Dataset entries
import Literature.AlgebraicGeometry.Resolution.RegularCentreLocalCodim
import Literature.AlgebraicGeometry.Resolution.RegularQuotientIdeal
import Literature.AlgebraicGeometry.Resolution.SmoothImpliesRegular
import Literature.AlgebraicGeometry.Resolution.AlterationsSectionDivisor
import Literature.AlgebraicGeometry.Resolution.MarkedIdeals
import HarnessLib

/-!
# [OURS · L1 W4.5(b) · EL♮(3)] T-DIRLIFT adapter — EVERY 2-FRAME OF A CODIMENSION-2 REGULAR CENTRE IS QUASI-REGULAR

Crux chain w45b (cell `res-hironaka`, slot W4.5(b)), working crux **EL♮** = stmt-ResolutionOfSingularities-20038, child **EL♮(3)** =
stmt-ResolutionOfSingularities-20148, route EquisingularLift, line `sections`. A dischargeable form of the hypothesis `IsQuasiRegular c`
of the T-DIRLIFT bricks (D3b `exists_subschemeIso_directionCentre` p555056, B0 `exists_frame_stalkIdeal_directionCentre_eq_of_section`
p556107, `directionRoundStep`): at a point of a regular scheme where the in-carrier curve is regular of codimension `2`, ANY pair of
generators of its stalk ideal is quasi-regular. HONEST FRAMING: OURS; NOT a statement of any manuscript; AI-written, weaker than expert
review. No `sorry`; standard axioms. DEF-FREE. `--supports stmt-ResolutionOfSingularities-20148 --as helper`.

* `isQuasiRegular_of_span_pair_eq_of_codim_two` — `R` regular local, `J ⊆ 𝔪` with `R ⧸ J` regular local and `dim R/J + 2 = dim R`,
  `J = (c 0, c 1)` ⇒ `IsQuasiRegular c`. Proof: the tree's `exists_span_eq_of_isRegularLocalRing_quotient` selects from `{c 0, c 1}` a
  sub-family with independent differentials generating `J`; by Matsumura 14.2 (`RegularParameters.isRegularLocalRing_quotient_span_range`)
  it has exactly `2` members, so it IS `c` up to order; conclude by `isQuasiRegular_of_linearIndependent_toCotangent` (Rees, Matsumura 16.2).
* `isQuasiRegular_of_span_pair_eq_stalkIdeal` (rev 2, append-only) — the scheme form at a point of a regular `V(I) ⊆ X`
  (`stalkIdeal_ker_eq_ker_stalkMap` + `ker_subschemeι`: `𝒪_{V(I),s} ≅ 𝒪_{X,x} ⧸ I_x`).

References: Matsumura, Thms. 14.2, 16.2 [Matsumura1987] — through the tree (`RegularQuotientIdeal`, `RegularParameterQuotient`,
`RegularCentreLocalCodim`, `SmoothImpliesRegular`).
-/

set_option linter.dupNamespace false -- mandated namespace `Summit.<Summit>.<Problem>` of this single-conjunct summit

noncomputable section

open CategoryTheory AlgebraicGeometry IsLocalRing
open Literature.AlgebraicGeometry.Resolution
open AlgebraicGeometry.Scheme.IdealSheafData

namespace Summit.ResolutionOfSingularities.ResolutionOfSingularities.Cruxes.EquisingularLiftNat.Sections

universe u

/-- **Every pair of generators of the ideal of a codimension-`2` regular centre in a regular local ring is quasi-regular.**
[cite: Matsumura1987, Thm. 14.2 with Thm. 16.2] -/
theorem isQuasiRegular_of_span_pair_eq_of_codim_two {R : Type u} [CommRing R] [IsRegularLocalRing R] {J : Ideal R}
    (hJ : J ≤ maximalIdeal R) [IsRegularLocalRing (R ⧸ J)]
    (hcodim : ringKrullDim (R ⧸ J) + 2 = ringKrullDim R)
    (c : Fin 2 → R) (hc : Ideal.span (Set.range c) = J) : IsQuasiRegular c := by
  classical
  obtain ⟨n, f, hfG, hspan, hli⟩ := exists_span_eq_of_isRegularLocalRing_quotient hJ (Set.range c) hc
  have hf𝔪 : ∀ i, f i ∈ maximalIdeal R := fun i => hJ (hspan ▸ Ideal.subset_span ⟨i, rfl⟩)
  have hc𝔪 : ∀ i, c i ∈ maximalIdeal R := fun i => hJ (hc ▸ Ideal.subset_span ⟨i, rfl⟩)
  -- the selected family has exactly `2` members (Matsumura 14.2: `dim R/(f) + n = dim R`)
  have hdim := (RegularParameters.isRegularLocalRing_quotient_span_range f hf𝔪
    (forall_mem_maximalIdeal_of_linearIndependent_toCotangent f hf𝔪 hli)).2
  rw [hspan] at hdim
  have hn : n = 2 := by
    obtain ⟨d, hd⟩ := exists_ringKrullDim_eq_natCast (R ⧸ J)
    have h := hdim.trans hcodim.symm
    rw [hd] at h
    have h' : ((d + n : ℕ) : WithBot ℕ∞) = ((d + 2 : ℕ) : WithBot ℕ∞) := by push_cast; exact h
    have h'' : d + n = d + 2 := by exact_mod_cast h'
    omega
  subst hn
  -- `f` is injective and takes its values in `{c 0, c 1}`: it is `c` up to a permutation
  have hfinj : Function.Injective f := by
    intro i j hij
    by_contra hne
    have h := hli.injective (by
      show (maximalIdeal R).toCotangent ⟨f i, hf𝔪 i⟩ = (maximalIdeal R).toCotangent ⟨f j, hf𝔪 j⟩
      congr 1
      exact Subtype.ext hij)
    exact hne h
  have hex : ∀ i, ∃ k, c k = f i := fun i => hfG i
  choose a ha using hex
  have hainj : Function.Injective a := fun i j hij => hfinj (by rw [← ha i, ← ha j, hij])
  let α : Fin 2 ≃ Fin 2 := Equiv.ofBijective a (Finite.injective_iff_bijective.mp hainj)
  have hσ : ∀ k, c k = f (α.symm k) := fun k => by
    have h1 : a (α.symm k) = k := α.apply_symm_apply k
    rw [← ha (α.symm k), h1]
  have hli' : LinearIndependent (ResidueField R) fun i => (maximalIdeal R).toCotangent ⟨c i, hc𝔪 i⟩ := by
    have hfun : (fun i => (maximalIdeal R).toCotangent ⟨c i, hc𝔪 i⟩) =
        (fun i => (maximalIdeal R).toCotangent ⟨f i, hf𝔪 i⟩) ∘ α.symm := by
      funext i
      simp only [Function.comp_apply]
      congr 1
      exact Subtype.ext (hσ i)
    rw [hfun]
    exact hli.comp _ α.symm.injective
  exact isQuasiRegular_of_linearIndependent_toCotangent c hc𝔪 hli'

/-- **Scheme form: frames of a codimension-`2` regular centre are quasi-regular.** For an ideal sheaf `I` on `X` with `V(I)` a
regular scheme, a point `x = ι s` of `V(I)` at which `𝒪_{X,x}` is regular and `dim (𝒪_{X,x} ⧸ I_x) + 2 = dim 𝒪_{X,x}`, every pair `c`
with `(c 0, c 1) = I_x` is quasi-regular — the `hdir` / `hqr` hypotheses of the T-DIRLIFT bricks at such points (rev 2, append-only).
[cite: Matsumura1987, Thm. 14.2 with Thm. 16.2] -/
theorem isQuasiRegular_of_span_pair_eq_stalkIdeal {X : Scheme.{u}} (I : X.IdealSheafData) (hI : Scheme.IsRegular I.subscheme)
    (s : I.subscheme) [IsRegularLocalRing (X.presheaf.stalk (I.subschemeι s))]
    (hcodim : ringKrullDim (X.presheaf.stalk (I.subschemeι s) ⧸ stalkIdeal I (I.subschemeι s)) + 2 =
      ringKrullDim (X.presheaf.stalk (I.subschemeι s)))
    (c : Fin 2 → X.presheaf.stalk (I.subschemeι s)) (hc : Ideal.span (Set.range c) = stalkIdeal I (I.subschemeι s)) :
    IsQuasiRegular c := by
  -- `𝒪_{V(I),s} ≅ 𝒪_{X,x} ⧸ I_x` (closed immersion: surjective stalk map with kernel `I_x`)
  have hsurj : Function.Surjective (I.subschemeι.stalkMap s).hom := I.subschemeι.stalkMap_surjective s
  have hker : RingHom.ker (I.subschemeι.stalkMap s).hom = stalkIdeal I (I.subschemeι s) := by
    rw [← stalkIdeal_ker_eq_ker_stalkMap, Scheme.IdealSheafData.ker_subschemeι]
  haveI := hI s
  haveI : IsRegularLocalRing (X.presheaf.stalk (I.subschemeι s) ⧸ stalkIdeal I (I.subschemeι s)) :=
    IsRegularLocalRing.of_ringEquiv
      (((RingHom.quotientKerEquivOfSurjective hsurj).symm).trans (Ideal.quotEquivOfEq hker))
  have hx : I.subschemeι s ∈ (I.support : Set X) := by
    rw [← Scheme.IdealSheafData.range_subschemeι]; exact ⟨s, rfl⟩
  exact isQuasiRegular_of_span_pair_eq_of_codim_two ((mem_support_iff_stalkIdeal_le I _).mp hx) hcodim c hc

end Summit.ResolutionOfSingularities.ResolutionOfSingularities.Cruxes.EquisingularLiftNat.Sections

end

Work request.
The required output is every line above from the one with "rw [← ha (α.symm k), h1]" down to the one with "have hker : RingHom.ker", restated word for word, ends included.

Output below.
    rw [← ha (α.symm k), h1]
  have hli' : LinearIndependent (ResidueField R) fun i => (maximalIdeal R).toCotangent ⟨c i, hc𝔪 i⟩ := by
    have hfun : (fun i => (maximalIdeal R).toCotangent ⟨c i, hc𝔪 i⟩) =
        (fun i => (maximalIdeal R).toCotangent ⟨f i, hf𝔪 i⟩) ∘ α.symm := by
      funext i
      simp only [Function.comp_apply]
      congr 1
      exact Subtype.ext (hσ i)
    rw [hfun]
    exact hli.comp _ α.symm.injective
  exact isQuasiRegular_of_linearIndependent_toCotangent c hc𝔪 hli'

/-- **Scheme form: frames of a codimension-`2` regular centre are quasi-regular.** For an ideal sheaf `I` on `X` with `V(I)` a
regular scheme, a point `x = ι s` of `V(I)` at which `𝒪_{X,x}` is regular and `dim (𝒪_{X,x} ⧸ I_x) + 2 = dim 𝒪_{X,x}`, every pair `c`
with `(c 0, c 1) = I_x` is quasi-regular — the `hdir` / `hqr` hypotheses of the T-DIRLIFT bricks at such points (rev 2, append-only).
[cite: Matsumura1987, Thm. 14.2 with Thm. 16.2] -/
theorem isQuasiRegular_of_span_pair_eq_stalkIdeal {X : Scheme.{u}} (I : X.IdealSheafData) (hI : Scheme.IsRegular I.subscheme)
    (s : I.subscheme) [IsRegularLocalRing (X.presheaf.stalk (I.subschemeι s))]
    (hcodim : ringKrullDim (X.presheaf.stalk (I.subschemeι s) ⧸ stalkIdeal I (I.subschemeι s)) + 2 =
      ringKrullDim (X.presheaf.stalk (I.subschemeι s)))
    (c : Fin 2 → X.presheaf.stalk (I.subschemeι s)) (hc : Ideal.span (Set.range c) = stalkIdeal I (I.subschemeι s)) :
    IsQuasiRegular c := by
  -- `𝒪_{V(I),s} ≅ 𝒪_{X,x} ⧸ I_x` (closed immersion: surjective stalk map with kernel `I_x`)
  have hsurj : Function.Surjective (I.subschemeι.stalkMap s).hom := I.subschemeι.stalkMap_surjective s
  have hker : RingHom.ker (I.subschemeι.stalkMap s).hom = stalkIdeal I (I.subschemeι s) := by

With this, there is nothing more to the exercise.